Nitric oxide in experimental sepsis

University dissertation from Department of Anaesthesiology and Intensive Care, University Hospital, S-221 85 LUND, Sweden

Abstract: Nitric oxide (NO) is important in the control of blood pressure and organ perfusion. In septic shock, NO produced by inducible NO-synthase (NOS) has been claimed to mediate pathological vasodilation and cell injury, while NO produced by constitutive NOS may be protective in counteracting hypoperfusion and organ injury. This thesis comprises studies on the effects of inhaled NO on pulmonary function in a porcine model of unresuscitated Gram-negative septic shock and acute lung injury (ALI). In this model and in normal pigs, we also investigated the effects of non-selective NOS inhibition on global and regional haemodynamics and oxygen extraction.
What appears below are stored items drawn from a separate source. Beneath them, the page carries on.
/-! ## The finite-volume domination inequality -/

/-- **`c·π_p(b+1)·P_p(E ∩ A_N) ≤ P_p(E ∩ A_b)·π_p(N)`** for `E` determined by the pairs of `Λ(b)`, `b + 1 < N`, under
`OneArmQuasiMultAt d p c` (`c ≥ 0`): `E ∩ A_N ⊆ (E ∩ A_b) ∩ T(b,N)` a.s., the two factors have disjoint supports, and
`c·π(b+1)·P(T(b,N)) ≤ c·π(b+1)·α(b+1,N) ≤ π(N)`. [cite: Kesten1986, §2 eq. (2.22)] [cite: BasuSapozhnikov2017ECP, §2 (2.5)] -/
theorem real_inter_siteToBoundary_le_of_oneArmQuasiMultAt (p : unitInterval) {c : ℝ} (hc : 0 ≤ c) (hQM : OneArmQuasiMultAt d p c)
    {b N : ℕ} (hbN : b + 1 < N) {E : Set (BondConfig (Site d))} (hE : DeterminedBy E (↑((box d b).sym2) : Set (Sym2 (Site d)))) :
    c * oneArmProb d p (b + 1) * (bondPercolation (zdGraph d) p).real (E ∩ siteToBoundary d N) ≤
      (bondPercolation (zdGraph d) p).real (E ∩ siteToBoundary d b) * oneArmProb d p N := by
  classical
  set μ := bondPercolation (zdGraph d) p with hμ
  set T : Set (BondConfig (Site d)) := {ω : BondConfig (Site d) | ∃ s ∈ innerBoundary (zdGraph d) (box d (b + 1)),
    ∃ t ∈ innerBoundary (zdGraph d) (box d N), ω ∈ openConnIn ((↑(box d N) : Set (Site d)) \ ↑(box d b)) s t} with hT
  -- `E ∩ A_N ⊆ (E ∩ A_b) ∩ T(b,N)` almost surely
  have h1 : μ.real (E ∩ siteToBoundary d N) ≤ μ.real ((E ∩ siteToBoundary d b) ∩ T) :=
    real_mono_of_forall_subset_edgeSet (zdGraph d) p fun ω hω h =>
      ⟨⟨h.1, RSW3.mem_siteToBoundary_of_le (by omega) hω h.2⟩, siteToBoundary_subset_tail hbN hω h.2⟩
  -- disjoint supports
  have hdetEA : DeterminedBy (E ∩ siteToBoundary d b) (↑((box d b).sym2) : Set (Sym2 (Site d))) :=
    hE.inter (DCT16.determinedBy_siteToBoundary d b)
  have hdisj : Disjoint (↑((box d b).sym2) : Set (Sym2 (Site d))) (((↑(box d N) : Set (Site d)) \ ↑(box d b)).sym2) := by
    rw [Set.disjoint_left]
    intro e he heT
    induction e using Sym2.ind with
    | h u v =>
      rw [Finset.coe_sym2, Set.mk_mem_sym2_iff] at he
      rw [Set.mk_mem_sym2_iff] at heT
      exact heT.1.2 he.1
  have hind : μ.real ((E ∩ siteToBoundary d b) ∩ T) = μ.real (E ∩ siteToBoundary d b) * μ.real T :=
    bondPercolation_real_inter_of_disjoint (zdGraph d) p hdisj hdetEA (determinedBy_tail_sdiff b N)
      hdetEA.measurableSet_of_finset (determinedBy_tail b N).measurableSet_of_finset
  -- `T(b,N)` is an annulus crossing from `Λ(b+1)`
  have hTle : μ.real T ≤ μ.real (boxCrossing d (b + 1) N) := by
    rw [← real_cross_eq_real_boxCrossing p (by omega : b + 1 ≤ N)]
    refine measureReal_mono (fun ω hω => ?_) (measure_ne_top _ _)
    obtain ⟨u, hu, t, ht, hut⟩ := hω
    exact ⟨u, (mem_innerBoundary_iff.1 hu).1, t, ht, openConnIn_mono (fun x hx => hx.1) _ _ hut⟩
  have hqm := hQM (b + 1) N (by omega) (by omega)
  have hπ : 0 ≤ oneArmProb d p (b + 1) := measureReal_nonneg
  have hEA : 0 ≤ μ.real (E ∩ siteToBoundary d b) := measureReal_nonneg
  calc c * oneArmProb d p (b + 1) * μ.real (E ∩ siteToBoundary d N)
      ≤ c * oneArmProb d p (b + 1) * (μ.real (E ∩ siteToBoundary d b) * μ.real T) := by
        rw [← hind]; exact mul_le_mul_of_nonneg_left h1 (mul_nonneg hc hπ)
    _ = μ.real (E ∩ siteToBoundary d b) * (c * (oneArmProb d p (b + 1) * μ.real T)) := by ring
    _ ≤ μ.real (E ∩ siteToBoundary d b) * (c * (oneArmProb d p (b + 1) * μ.real (boxCrossing d (b + 1) N))) :=
        mul_le_mul_of_nonneg_left (mul_le_mul_of_nonneg_left (mul_le_mul_of_nonneg_left hTle hπ) hc) hEA
    _ ≤ μ.real (E ∩ siteToBoundary d b) * oneArmProb d p N := mul_le_mul_of_nonneg_left hqm hEA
NO inhalation: Inhaled NO (57 and 60 ppm) selectively attenuated pulmonary vasoconstriction without direct effects on the systemic circulation. Early NO inhalation preserved gas exchange by reducing venous admixture and alveolar dead space, but had no effects on respiratory mechanics. The effects on pulmonary haemodynamics and gas exchange were repeatable. Inhaled NO may mitigate endotoxic lung injury by reducing leukocyte sequestration in the pulmonary microvasculature. NOS inhibition: In both normal and endotoxic pigs, the pulmonary vasculature was more sensitive to the vasoconstricting effects of NOS inhibition than the systemic. In normal pigs, this pulmonary vasoconstriction was enhanced by prior stimulation with acetylcholine. The enhancement may be related to an associated release of a vasoconstricting prostanoid. In endotoxic shock, NOS inhibition caused several animals, with extreme pulmonary hypertension, to die before the end of the observation time. In spite of the fatal overall effects, hepatic perfusion was unharmed by NOS inhibition. The capacity to increase oxygen extraction, in response to the decrease in oxygen delivery, was preserved. In hypodynamic shock, compensatory mechanisms other than NO may be more important in the regulation of hepatic blood flow.